To install this repository, first clone from Github:
git clone https://github.com/hudsondan/tcr-scapes.git
To install, please create a new conda environment from the .yml file provided:
conda env create -f clustox_conda.yml
conda activate clustox_conda
Assumes that the user has created and activated a conda virtual environment Please see https://github.com/phbradley/conga for more details
pip install scanpy louvain
git clone https://github.com/phbradley/conga.git && cd conga/tcrdist_cpp && make && cd ..
pip install -e .
conda install seaborn scikit-learn statsmodels numba pytables
conda install -c conda-forge python-igraph leidenalg louvain notebook
cd ..
This system has been tested on macOS Monterey and linux-arm64
To run the benchmarking analysis with default parameters from within an acitvated environment and save the outputs to a timestamped file in the results folder
python run.py
To run the programme with a single model , for example with a Hamming distance model
python run.py -m hamming -s True
To amend the input data, chain selection, models, or any other parameters, see the model help documentation
python run.py --help
Input data should be formatted similarly to data/vdjdb.csv, the minimum requirements are cdr3, v and j gene codes (formatted as cdr.x, v.x, j.x where x= alpha or beta), pairing (alpha, beta or paired) and epitope columns
Plotting and statistical analyses can be found in results_publication/stats/stats_plots.Rmd This file references the results produced for the accompanying publication, which can be found in results/publication CDR3 amino acid motif production can be accessed in make_motifs.py.

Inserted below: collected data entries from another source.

/-! ### The world `K ⊕ G` and Cor. 3.7 -/

/-- **The oracle-existence step of Cor. 3.7, proved**: some `G` (Cohen generic for the union of the
collapse family `FFKL.family K` and the hierarchy family of `K`, through the empty condition) has
`P^{K ⊕ G} = AWPP^{K ⊕ G}` and `PH^{K ⊕ G}` infinite. [cite: FortnowRogers1999JCSS, §3, proof of Cor. 3.7 (p. 5: "joining a generic G")] [cite: FennerFortnowKurtzLi2003IC, Thm. 6.18 (2) (p. 33) and §1 (p. 3)] -/
theorem exists_generic_world : ∃ G : Language Bool,
    PRel (Oracle.ofLanguage (oracleJoin oracleK G)) = AWPPRel (Oracle.ofLanguage (oracleJoin oracleK G)) ∧
      IsInfinitePHRel (Oracle.ofLanguage (oracleJoin oracleK G)) := by
  obtain ⟨𝒮, h𝒮, hPH⟩ := isInfinitePHRel_join_generic_holds oracleK
  obtain ⟨G, -, hG⟩ := exists_extendedBy_isGeneric ((FFKL.family_countable oracleK).union h𝒮) (⊥ : CohenCondition)
  exact ⟨G, FFKL.PRel_eq_AWPPRel_of_isGeneric_of_stdAlg stdAlg_oracleK (isGeneric_union.1 hG).1,
    hPH G (isGeneric_union.1 hG).2⟩

/-- The same as the hypothesis `h₃` of the tree's assemblies: `∃ A, P^A = AWPP^A ∧ PH^A` infinite.
[cite: FortnowRogers1999JCSS, §3, proof of Cor. 3.7 (p. 5)] -/
theorem exists_oracle_PRel_eq_AWPPRel_infinitePH : ∃ A : Language Bool,
    PRel (Oracle.ofLanguage A) = AWPPRel (Oracle.ofLanguage A) ∧ IsInfinitePHRel (Oracle.ofLanguage A) := by
  obtain ⟨G, hPA, hPH⟩ := exists_generic_world
  exact ⟨oracleJoin oracleK G, hPA, hPH⟩

/-- **`P^{K ⊕ G} = BQP^{K ⊕ G}` with `PH^{K ⊕ G}` infinite** for the world of `exists_generic_world`
(`P ⊆ BPP ⊆ BQP ⊆ AWPP = P`, all inclusions proved in the tree). [cite: FortnowRogers1999JCSS, Cor. 3.7 and Thm. 3.1 (p. 5)] -/
theorem PRel_eq_BQPRel_infinitePH : ∃ G : Language Bool,
    PRel (Oracle.ofLanguage (oracleJoin oracleK G)) = BQPRel (oracleJoin oracleK G) ∧
      IsInfinitePHRel (Oracle.ofLanguage (oracleJoin oracleK G)) := by
  obtain ⟨G, hPA, hPH⟩ := exists_generic_world
  refine ⟨G, Set.Subset.antisymm ?_ ?_, hPH⟩
  · exact PRel_ofLanguage_subset_BQPRel_of_BPPRel
      (BPPRel_ofLanguage_subset_BQPRel_of_sim uniformOracleCoinSimulation_holds) PRel_subset_BPPRel_holds _
  · rw [hPA]
    exact BQPRel_subset_AWPPRel_holds _

end Cor37Brain

/-- **Fortnow–Rogers 1999, Cor. 3.7 — DISCHARGED**: "There exists a relativized world where `P = BQP`
and the polynomial-time hierarchy is infinite." The world is `K ⊕ G` — the brain oracle `K` of
`Cor37Brain.oracleK` joined with a Cohen generic `G` — in place of the printed `H ⊕ G` with `H`
`PSPACE`-complete; the architecture of the printed proof is kept (`BQP^A ⊆ AWPP^A` relativized,
Fenner–Fortnow–Kurtz–Li's generic collapse of `AWPP` to `P` by the Standard Algorithm, the hierarchy
being infinite relative to generics), the brain supplying the certificate search that a
`PSPACE`-complete set supplies in print (`fortnowRogers1999_cor37_of_parts` fed with the discharged
leaves and `Cor37Brain.exists_oracle_PRel_eq_AWPPRel_infinitePH`).
[cite: FortnowRogers1999JCSS, Cor. 3.7 and its proof, §3 p. 5 (arXiv numbering)] [cite: FennerFortnowKurtzLi2003IC, Fig. 1, Lemma 6.16 and Thm. 6.18 (2) (pp. 29–33)] -/
theorem fortnowRogers1999_cor37_holds : fortnowRogers1999_cor37 :=
  fortnowRogers1999_cor37_of_parts (BPPRel_ofLanguage_subset_BQPRel_of_sim uniformOracleCoinSimulation_holds)
    BQPRel_subset_AWPPRel_holds Cor37Brain.exists_oracle_PRel_eq_AWPPRel_infinitePH

end Literature.Barriers.QuantumAdvantage

end
/-! ## 2. THEOREM (1.9), the Hölder member, on a box -/

/-- **THEOREM (1.9) ON A BOX `Ω`, THE HÖLDER MEMBER — THE WALK ROUTE FOR THE HÖLDER PROBE ASSEMBLED, UNIFORMLY IN `η`.**
Data as in `B4Thm110BoxDerivWalk.thm110_deriv_box` (box, `16 ≤ K`, `4 ∣ K`, `K ∣ Mb_μ`, arbitrary `A`, antisymmetric cube
configurations `Ã_j` agreeing with `A` on the plateaus) and, for every label `j`, the inputs `‖G_k(Ω,Ã_j)Φ‖_∞ ≤ c_G‖Φ‖_∞`,
`‖D^η_{Ã_j,ν}G_k(Ω,Ã_j)Φ‖_∞ ≤ c_D‖Φ‖_∞` (all `ν`), the Hölder bound
`(n/r)^α|U(Ã_j(Γ))(D^η_{Ã_j,μ}G_k(Ω,Ã_j)Φ)(x′) − (D^η_{Ã_j,μ}G_k(Ω,Ã_j)Φ)(x)| ≤ c_H‖Φ‖_∞` for the pair and chain at hand,
`‖K_{h_j}G_k(Ω,Ã_j)h_jΦ‖_∞ ≤ c_K‖Φ‖_∞`, `3^{d+1}√N c_K ≤ e^{−1}`.  Then for `x ≠ x′`, `32|x′−x|_∞ ≤ nK`, `x+e_μ, x′+e_μ ∈ Ω`,
a nearest-neighbour chain `Γ` from `x` to `x′` of length `≤ (d+1)|x′−x|_∞` inside the ball of radius `|x′−x|_∞` about `x`,
and `f` supported in `P` at unit-lattice sup-distance `≥ D` from `x` with `|f| ≤ φ`:
`(n/r)^α·|U(A(Γ))(D^η_{A,μ}G_k(Ω,A)f)(x′) − (D^η_{A,μ}G_k(Ω,A)f)(x)| ≤ 2^{d+4}e^{5/2}γ_H e^{−D/K}φ`,
`γ_H = √N(c_H + (d+1)D1c_D + (d+3)s c_D + (d+1)(D1²+D2)c_G)`.
[cite: Balaban1983RegularityDecay, Theorem (1.9) p.573; (2.14), (2.18) pp.577–578, (2.3)–(2.4) p.575] -/
theorem thm19_holder_box (F : OrthFlow ι) (κ : ℝ) {ℓ k : ℕ} (hℓ : 1 ≤ ℓ) (hk : 1 ≤ k) (hn : 1 ≤ (ℓ + 1) ^ k)
    (Mb : Fin (d + 1) → ℕ) {K : ℕ} (hK16 : 16 ≤ K) (h4 : 4 ∣ K) (hKM : ∀ ν, K ∣ Mb ν) {a m2 : ℝ} (ha : 0 < a)
    (hm : 0 ≤ m2) (A : ↥(Box d ℓ k Mb) → ↥(Box d ℓ k Mb) → ℝ)
    (Ac : (Fin (d + 1) → ℤ) → ↥(Box d ℓ k Mb) → ↥(Box d ℓ k Mb) → ℝ) (hanti : ∀ j u v, Ac j v u = -Ac j u v)
    (hplat : ∀ j (u v : ↥(Box d ℓ k Mb)), (∀ ν, |posR ℓ k Mb u ν - (K : ℝ) * j ν| ≤ 3 / 4 * (K : ℝ)) →
      (∀ ν, |posR ℓ k Mb v ν - (K : ℝ) * j ν| ≤ 3 / 4 * (K : ℝ)) → Ac j u v = A u v)
    {cG cD cH cK : ℝ} (hcG : 0 ≤ cG) (hcD : 0 ≤ cD) (hcH : 0 ≤ cH) (hcK : 0 ≤ cK)
    (hG : ∀ j ∈ labels Mb, ∀ Φ : ↥(Box d ℓ k Mb) × ι → ℝ,
      supN (greenA d F κ ℓ k a m2 Mb (baseEmb hn Mb) (stairContour hn Mb) (Ac j) *ᵥ Φ) ≤ cG * supN Φ)
    (hDG : ∀ j ∈ labels Mb, ∀ (ν : Fin (d + 1)) (Φ : ↥(Box d ℓ k Mb) × ι → ℝ),
      supN (derivA d F κ ℓ k Mb (Ac j) ν
        *ᵥ (greenA d F κ ℓ k a m2 Mb (baseEmb hn Mb) (stairContour hn Mb) (Ac j) *ᵥ Φ)) ≤ cD * supN Φ)
    (hKG : ∀ j ∈ labels Mb, ∀ Φ : ↥(Box d ℓ k Mb) × ι → ℝ,
      supN (kOp F κ ((ℓ + 1) ^ k) (B1.aSeq a ((ℓ : ℝ) + 1) k) m2 Mb (baseEmb hn Mb) (stairContour hn Mb) (Ac j)
            (hBox ((ℓ + 1) ^ k) K Mb j)
          *ᵥ (greenA d F κ ℓ k a m2 Mb (baseEmb hn Mb) (stairContour hn Mb) (Ac j)
            *ᵥ (mulH (ι := ι) (hBox ((ℓ + 1) ^ k) K Mb j) *ᵥ Φ))) ≤ cK * supN Φ)
    (h3 : (3 : ℝ) ^ (d + 1) * (Real.sqrt (Fintype.card ι) * cK) ≤ Real.exp (-1))
    -- the pair, the bonds, the chain, the Hölder weight
    (μ : Fin (d + 1)) (x x' : ↥(Box d ℓ k Mb)) (hxμ : x.1 + e1 μ ∈ Box d ℓ k Mb) (hx'μ : x'.1 + e1 μ ∈ Box d ℓ k Mb)
    (hne : x'.1 ≠ x.1) (hclose : 32 * supNorm (x'.1 - x.1) ≤ (((ℓ + 1) ^ k : ℕ) : ℝ) * K)
    (l : List ↥(Box d ℓ k Mb)) (hl : IsNNChain x l) (hlend : pathEnd x l = x')
    (hlen : (l.length : ℝ) ≤ ((d : ℝ) + 1) * supNorm (x'.1 - x.1))
    (hlnear : ∀ z ∈ l, supNorm (z.1 - x.1) ≤ supNorm (x'.1 - x.1)) {α : ℝ} (hα0 : 0 ≤ α) (hα1 : α ≤ 1)
    (hHG : ∀ j ∈ labels Mb, ∀ Φ : ↥(Box d ℓ k Mb) × ι → ℝ,
      ((((ℓ + 1) ^ k : ℕ) : ℝ) / supNorm (x'.1 - x.1)) ^ α *
        siteNorm (transport (fieldLink F κ (Ac j)) x l
            *ᵥ fld (derivA d F κ ℓ k Mb (Ac j) μ
                  *ᵥ (greenA d F κ ℓ k a m2 Mb (baseEmb hn Mb) (stairContour hn Mb) (Ac j) *ᵥ Φ)) x'
          - fld (derivA d F κ ℓ k Mb (Ac j) μ
                  *ᵥ (greenA d F κ ℓ k a m2 Mb (baseEmb hn Mb) (stairContour hn Mb) (Ac j) *ᵥ Φ)) x)
        ≤ cH * supN Φ)
    -- the source
    (P : ↥(Box d ℓ k Mb) → Prop) [DecidablePred P] {D : ℝ}
    (hD : ∀ x'', P x'' → ∃ ν, D ≤ |posR ℓ k Mb x ν - posR ℓ k Mb x'' ν|)
    (f : ↥(Box d ℓ k Mb) × ι → ℝ) (hfP : ∀ p, ¬ P p.1 → f p = 0) {φ : ℝ} (hφ : 0 ≤ φ) (hf : ∀ p, |f p| ≤ φ)
    (i0 : ι) :
    ((((ℓ + 1) ^ k : ℕ) : ℝ) / supNorm (x'.1 - x.1)) ^ α *
      |(transport (fieldLink F κ A) x l
          *ᵥ fld (derivA d F κ ℓ k Mb A μ
                *ᵥ (greenA d F κ ℓ k a m2 Mb (baseEmb hn Mb) (stairContour hn Mb) A *ᵥ f)) x'
        - fld (derivA d F κ ℓ k Mb A μ
                *ᵥ (greenA d F κ ℓ k a m2 Mb (baseEmb hn Mb) (stairContour hn Mb) A *ᵥ f)) x) i0|
      ≤ 2 ^ (d + 4) * Real.exp (5 / 2)
          * (Real.sqrt (Fintype.card ι) * (cH + ((d : ℝ) + 1) * D1 hprof * cD
              + ((d : ℝ) + 3) * (((d : ℝ) + 1) * (D1 hprof + D2 hprof)) * cD
              + ((d : ℝ) + 1) * (D1 hprof ^ 2 + D2 hprof) * cG))
          * Real.exp (-(D / K)) * φ := by
  classical
  -- scalars
  have hK8 : 8 ≤ K := le_trans (by norm_num) hK16
  have hK1 : 1 ≤ K := le_trans (by norm_num) hK16
  have hKr : (0 : ℝ) < K := by exact_mod_cast hK1
  have hK16r : (16 : ℝ) ≤ K := by exact_mod_cast hK16
  have hn2 : 2 ≤ (ℓ + 1) ^ k := by
    calc 2 ≤ ℓ + 1 := by omega
      _ = (ℓ + 1) ^ 1 := (pow_one _).symm
      _ ≤ (ℓ + 1) ^ k := Nat.pow_le_pow_right (Nat.succ_pos ℓ) hk
  set nr : ℝ := (((ℓ + 1) ^ k : ℕ) : ℝ) with hnr_def
  have hnr : (0 : ℝ) < nr := by rw [hnr_def]; exact_mod_cast hn
  have hnr2 : (2 : ℝ) ≤ nr := by rw [hnr_def]; exact_mod_cast hn2
  have hnK : 3 ≤ (ℓ + 1) ^ k * K := by nlinarith
  have hnK32 : (32 : ℝ) ≤ nr * K := by nlinarith
  set r : ℝ := supNorm (x'.1 - x.1) with hr_def
  have hr1 : 1 ≤ r := one_le_supNorm_of_ne hne
  have hr0 : 0 ≤ r := by linarith
  have hrK : r ≤ nr * K := by linarith
  set w : ℝ := (nr / r) ^ α with hw_def
  have hw0 : 0 ≤ w := Real.rpow_nonneg (div_nonneg hnr.le hr0) α
  have hD1 := D1_nonneg contDiff_hprof hasCompactSupport_hprof
  have hD2 := D2_nonneg contDiff_hprof hasCompactSupport_hprof
  -- the bond end points and the probe data
  set y : ↥(Box d ℓ k Mb) := ⟨x.1 + e1 μ, hxμ⟩ with hy
  set y' : ↥(Box d ℓ k Mb) := ⟨x'.1 + e1 μ, hx'μ⟩ with hy'
  set W : ↥(Box d ℓ k Mb) → ↥(Box d ℓ k Mb) → Matrix ι ι ℝ := fieldLink F κ A with hW
  set U : Matrix ι ι ℝ := transport W x l with hU
  set Gr : (Fin (d + 1) → ℤ) → Matrix (↥(Box d ℓ k Mb) × ι) (↥(Box d ℓ k Mb) × ι) ℝ :=
    fun j => greenA d F κ ℓ k a m2 Mb (baseEmb hn Mb) (stairContour hn Mb) (Ac j) with hGr
  set hh : (Fin (d + 1) → ℤ) → ↥(Box d ℓ k Mb) → ℝ := fun j z => hCube (K : ℝ) j (posR ℓ k Mb z) with hhh
  -- integer distances to `x`: every relevant point is within `r + 1`
  have dx : ∀ ν, |((x.1 ν : ℤ) : ℝ) - x.1 ν| ≤ r + 1 := fun ν => by rw [sub_self, abs_zero]; linarith
  have dy : ∀ ν, |((y.1 ν : ℤ) : ℝ) - x.1 ν| ≤ r + 1 := fun ν => by
    rw [hy]; simp only [Pi.add_apply, Int.cast_add, add_sub_cancel_left]
    exact (abs_e1_cast_le μ ν).trans (by linarith)
  have dx' : ∀ ν, |((x'.1 ν : ℤ) : ℝ) - x.1 ν| ≤ r + 1 := fun ν => by
    have h := abs_le_supNorm (x'.1 - x.1) ν
    rw [Pi.sub_apply, Int.cast_abs, Int.cast_sub] at h
    exact h.trans (by linarith)
  have dy' : ∀ ν, |((y'.1 ν : ℤ) : ℝ) - x.1 ν| ≤ r + 1 := fun ν => by
    rw [hy']; simp only [Pi.add_apply, Int.cast_add]
    have h := abs_le_supNorm (x'.1 - x.1) ν
    rw [Pi.sub_apply, Int.cast_abs, Int.cast_sub] at h
    calc |((x'.1 ν : ℤ) : ℝ) + ((e1 μ ν : ℤ) : ℝ) - x.1 ν| = |(((x'.1 ν : ℤ) : ℝ) - x.1 ν) + ((e1 μ ν : ℤ) : ℝ)| := by
          ring_nf
      _ ≤ |((x'.1 ν : ℤ) : ℝ) - x.1 ν| + |((e1 μ ν : ℤ) : ℝ)| := abs_add_le _ _
      _ ≤ r + 1 := add_le_add h (abs_e1_cast_le μ ν)
  have dl : ∀ z ∈ l, ∀ ν, |((z.1 ν : ℤ) : ℝ) - x.1 ν| ≤ r + 1 := fun z hz ν => by
    have h := abs_le_supNorm (z.1 - x.1) ν
    rw [Pi.sub_apply, Int.cast_abs, Int.cast_sub] at h
    exact h.trans ((hlnear z hz).trans (by linarith))
  -- unit-lattice distances: `(2r+2)/n ≤ K/8`
  have hclose' : (2 * r + 2) / nr ≤ 1 / 8 * (K : ℝ) := by
    rw [div_le_iff₀ hnr]; nlinarith
  have hpair : ∀ (p q : ↥(Box d ℓ k Mb)), (∀ ν, |((p.1 ν : ℤ) : ℝ) - x.1 ν| ≤ r + 1) →
      (∀ ν, |((q.1 ν : ℤ) : ℝ) - x.1 ν| ≤ r + 1) → ∀ ν, |posR ℓ k Mb q ν - posR ℓ k Mb p ν| ≤ 1 / 8 * (K : ℝ) := by
    intro p q hp hq ν
    have h2 : ∀ ν, |((q.1 ν : ℤ) : ℝ) - p.1 ν| ≤ 2 * r + 2 := fun ν => by
      calc |((q.1 ν : ℤ) : ℝ) - p.1 ν| = |(((q.1 ν : ℤ) : ℝ) - x.1 ν) - (((p.1 ν : ℤ) : ℝ) - x.1 ν)| := by ring_nf
        _ ≤ |((q.1 ν : ℤ) : ℝ) - x.1 ν| + |((p.1 ν : ℤ) : ℝ) - x.1 ν| := abs_sub _ _
        _ ≤ 2 * r + 2 := by linarith [hp ν, hq ν]
    exact (abs_posR_sub_le h2 ν).trans hclose'
  have hxy : ∀ ν, |posR ℓ k Mb x ν - posR ℓ k Mb y ν| ≤ 1 / 8 * (K : ℝ) := hpair y x dy dx
  have hxx' : ∀ ν, |posR ℓ k Mb x ν - posR ℓ k Mb x' ν| ≤ 1 / 8 * (K : ℝ) := hpair x' x dx' dx
  have hx'y' : ∀ ν, |posR ℓ k Mb x' ν - posR ℓ k Mb y' ν| ≤ 1 / 8 * (K : ℝ) := hpair y' x' dy' dx'
  -- the per-cube Hölder input
  set γH : ℝ := Real.sqrt (Fintype.card ι) * (cH + ((d : ℝ) + 1) * D1 hprof * cD
      + ((d : ℝ) + 3) * (((d : ℝ) + 1) * (D1 hprof + D2 hprof)) * cD
      + ((d : ℝ) + 1) * (D1 hprof ^ 2 + D2 hprof) * cG) with hγH_def
  have hγH0 : 0 ≤ γH := by rw [hγH_def]; positivity
  have hγH : ∀ j : ↥(labels Mb),
      ‖(nr * w) • (unitOp x y' (U * W x' y') - unitOp x x' U - (unitOp x y (W x y) - unitOp x x 1))
        * (mulH (ι := ι) (hh j.1) * Gr j.1 * mulH (ι := ι) (hh j.1))‖ ≤ γH := by
    intro j
    by_cases hzero : hh j.1 x = 0 ∧ hh j.1 y = 0 ∧ hh j.1 x' = 0 ∧ hh j.1 y' = 0
    · -- the probe does not see `h_j`: the letter vanishes
      obtain ⟨h1, h2, h3', h4'⟩ := hzero
      rw [← Matrix.mul_assoc, ← Matrix.mul_assoc, holderOp_mul_mulH, h1, h2, h3', h4']
      simp only [zero_smul, sub_self, smul_zero, Matrix.zero_mul, norm_zero]
      exact hγH0
    · -- some of the four points is seen by `h_j`: everything is in the plateau of `□_j`
      have hseen : ∃ p : ↥(Box d ℓ k Mb), hh j.1 p ≠ 0 ∧ ∀ ν, |((p.1 ν : ℤ) : ℝ) - x.1 ν| ≤ r + 1 := by
        by_cases a1 : hh j.1 x = 0
        · by_cases a2 : hh j.1 y = 0
          · by_cases a3 : hh j.1 x' = 0
            · have a4 : hh j.1 y' ≠ 0 := fun a4 => hzero ⟨a1, a2, a3, a4⟩
              exact ⟨y', a4, dy'⟩
            · exact ⟨x', a3, dx'⟩
          · exact ⟨y, a2, dy⟩
        · exact ⟨x, a1, dx⟩
      obtain ⟨p, hp, dp⟩ := hseen
      have hpl : ∀ q : ↥(Box d ℓ k Mb), (∀ ν, |((q.1 ν : ℤ) : ℝ) - x.1 ν| ≤ r + 1) →
          ∀ ν, |posR ℓ k Mb q ν - (K : ℝ) * j.1 ν| ≤ 3 / 4 * (K : ℝ) := by
        intro q hq ν
        have h1 := hCube_ne_zero_imp hKr hp ν
        have h2 := hpair p q dp hq ν
        calc |posR ℓ k Mb q ν - (K : ℝ) * j.1 ν|
            ≤ |posR ℓ k Mb q ν - posR ℓ k Mb p ν| + |posR ℓ k Mb p ν - (K : ℝ) * j.1 ν| := abs_sub_le _ _ _
          _ ≤ 1 / 8 * (K : ℝ) + 5 / 8 * (K : ℝ) := add_le_add h2 h1.le
          _ = 3 / 4 * (K : ℝ) := by ring
      -- the configuration `A` agrees with `Ã_j` on the relevant bonds
      have hWxy : W x y = fieldLink F κ (Ac j.1) x y := by
        rw [hW]; show F.U (κ * A x y) = F.U (κ * Ac j.1 x y)
        rw [hplat j.1 x y (hpl x dx) (hpl y dy)]
      have hWx'y' : W x' y' = fieldLink F κ (Ac j.1) x' y' := by
        rw [hW]; show F.U (κ * A x' y') = F.U (κ * Ac j.1 x' y')
        rw [hplat j.1 x' y' (hpl x' dx') (hpl y' dy')]
      have hUeq : U = transport (fieldLink F κ (Ac j.1)) x l := by
        rw [hU, hW, transport_fieldLink, transport_fieldLink,
          lsum_congr_of_forall (P := fun z : ↥(Box d ℓ k Mb) => ∀ ν, |posR ℓ k Mb z ν - (K : ℝ) * j.1 ν| ≤ 3 / 4 * (K : ℝ))
            (fun u v hu hv => (hplat j.1 u v hu hv).symm) x l (hpl x dx) (fun z hz => hpl z (dl z hz))]
      rw [hWxy, hWx'y', hUeq]
      exact holder_letter_box F κ hn hK1 hnK hKM (Ac j.1) (hanti j.1) (Gr j.1) j.1 hcG hcD hcH (hG j.1 j.2)
        (hDG j.1 j.2) μ x x' hxμ hx'μ hne hrK l hl hlend hlen hα0 hα1 (hHG j.1 j.2)
  -- the walk route for the Hölder probe
  have main := ineq19_holder_apply (X := ↥(Box d ℓ k Mb)) (Y := ↥(boxDom Mb)) (κ := ι) hKr (posR ℓ k Mb)
    (boxWt ((ℓ + 1) ^ k) (fun i => (ℓ + 1) ^ k * Mb i)) m2
    (B1.aSeq a ((ℓ : ℝ) + 1) k * (((((ℓ + 1) ^ k : ℕ)) : ℝ) ^ (d + 1))⁻¹)
    (blkWt ((ℓ + 1) ^ k) Mb (fun i => (ℓ + 1) ^ k * Mb i)) W
    (contourTrans (fieldLink F κ A) (baseEmb hn Mb) (stairContour hn Mb))
    (fun _ _ h => boxWt_local hK8 h) (fun _ _ _ h h' => blkWt_local hK8 h h')
    (labels Mb) (fun j z h => mem_labels_of_hCube_ne_zero hK1 j z h)
    (fun _ _ => True) (fun _ _ _ => trivial)
    (fun j => fieldLink F κ (Ac j))
    (fun j => contourTrans (fieldLink F κ (Ac j)) (baseEmb hn Mb) (stairContour hn Mb))
    (fun j u v hu hv => by
      show F.U (κ * Ac j u v) = F.U (κ * A u v)
      rw [hplat j u v hu hv])
    (fun j y'' u hq hu => contourTrans_plateau F κ h4 hn (hplat j) hu hq)
    Gr
    (fun j _ => by
      simp only [iff_self, if_true]
      exact Matrix.mul_nonsing_inv _ (opA_stair_isUnit_det F κ hℓ hk hn ha hm Mb (Ac j)))
    (greenA d F κ ℓ k a m2 Mb (baseEmb hn Mb) (stairContour hn Mb) A)
    (Matrix.nonsing_inv_mul _ (opA_stair_isUnit_det F κ hℓ hk hn ha hm Mb A))
    x y x' y' hxy hxx' hx'y' (nr * w) U (β := Real.sqrt (Fintype.card ι) * cK) hγH0 hγH (by positivity)
    (fun j => by
      simp only [iff_self, if_true]
      refine linfty_opNorm_le_of_supN _ hcK fun Φ => ?_
      rw [← Matrix.mulVec_mulVec, ← Matrix.mulVec_mulVec]
      exact hKG j.1 j.2 Φ)
    h3 P hD f hfP hφ hf i0
  -- identify the probe's value with the Hölder quotient of `D^η_{A,μ}G f`
  set Ψ := greenA d F κ ℓ k a m2 Mb (baseEmb hn Mb) (stairContour hn Mb) A *ᵥ f with hΨ
  have hderiv : ∀ (u : ↥(Box d ℓ k Mb)) (hu : u.1 + e1 μ ∈ Box d ℓ k Mb),
      W u ⟨u.1 + e1 μ, hu⟩ *ᵥ fld Ψ ⟨u.1 + e1 μ, hu⟩ - fld Ψ u = nr⁻¹ • fld (derivA d F κ ℓ k Mb A μ *ᵥ Ψ) u := by
    intro u hu
    rw [show derivA d F κ ℓ k Mb A μ = covDeriv ((ℓ + 1) ^ k) (Box d ℓ k Mb) (fieldLink F κ A) μ from rfl,
      fld_covDeriv_mulVec_of_mem ((ℓ + 1) ^ k) (fieldLink F κ A) Ψ hu, smul_smul, hnr_def,
      inv_mul_cancel₀ hnr.ne', one_smul]
  have hid : (nr * w) • (U *ᵥ (W x' y' *ᵥ fld Ψ y' - fld Ψ x') - (W x y *ᵥ fld Ψ y - fld Ψ x))
      = w • (U *ᵥ fld (derivA d F κ ℓ k Mb A μ *ᵥ Ψ) x' - fld (derivA d F κ ℓ k Mb A μ *ᵥ Ψ) x) := by
    rw [hy, hy', hderiv x' hx'μ, hderiv x hxμ, Matrix.mulVec_smul, ← smul_sub, smul_smul,
      show nr * w * nr⁻¹ = w by field_simp]
  rw [hid] at main
  rw [Pi.smul_apply, smul_eq_mul, abs_mul, abs_of_nonneg hw0] at main
  refine main.trans (le_of_eq ?_)
  ring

This will require prior installation of MUSCLE https://www.drive5.com/muscle/manual/install.html NB: you may need to change the MUSCLE executable within make_motifs.py by uncommenting the relevant line (#30/#31)
Many of the model implementations in this framework have been adapted from https://github.com/svalkiers/clusTCR. The package also makes of a C++ implementation of tcrdist from https://github.com/phbradley/conga.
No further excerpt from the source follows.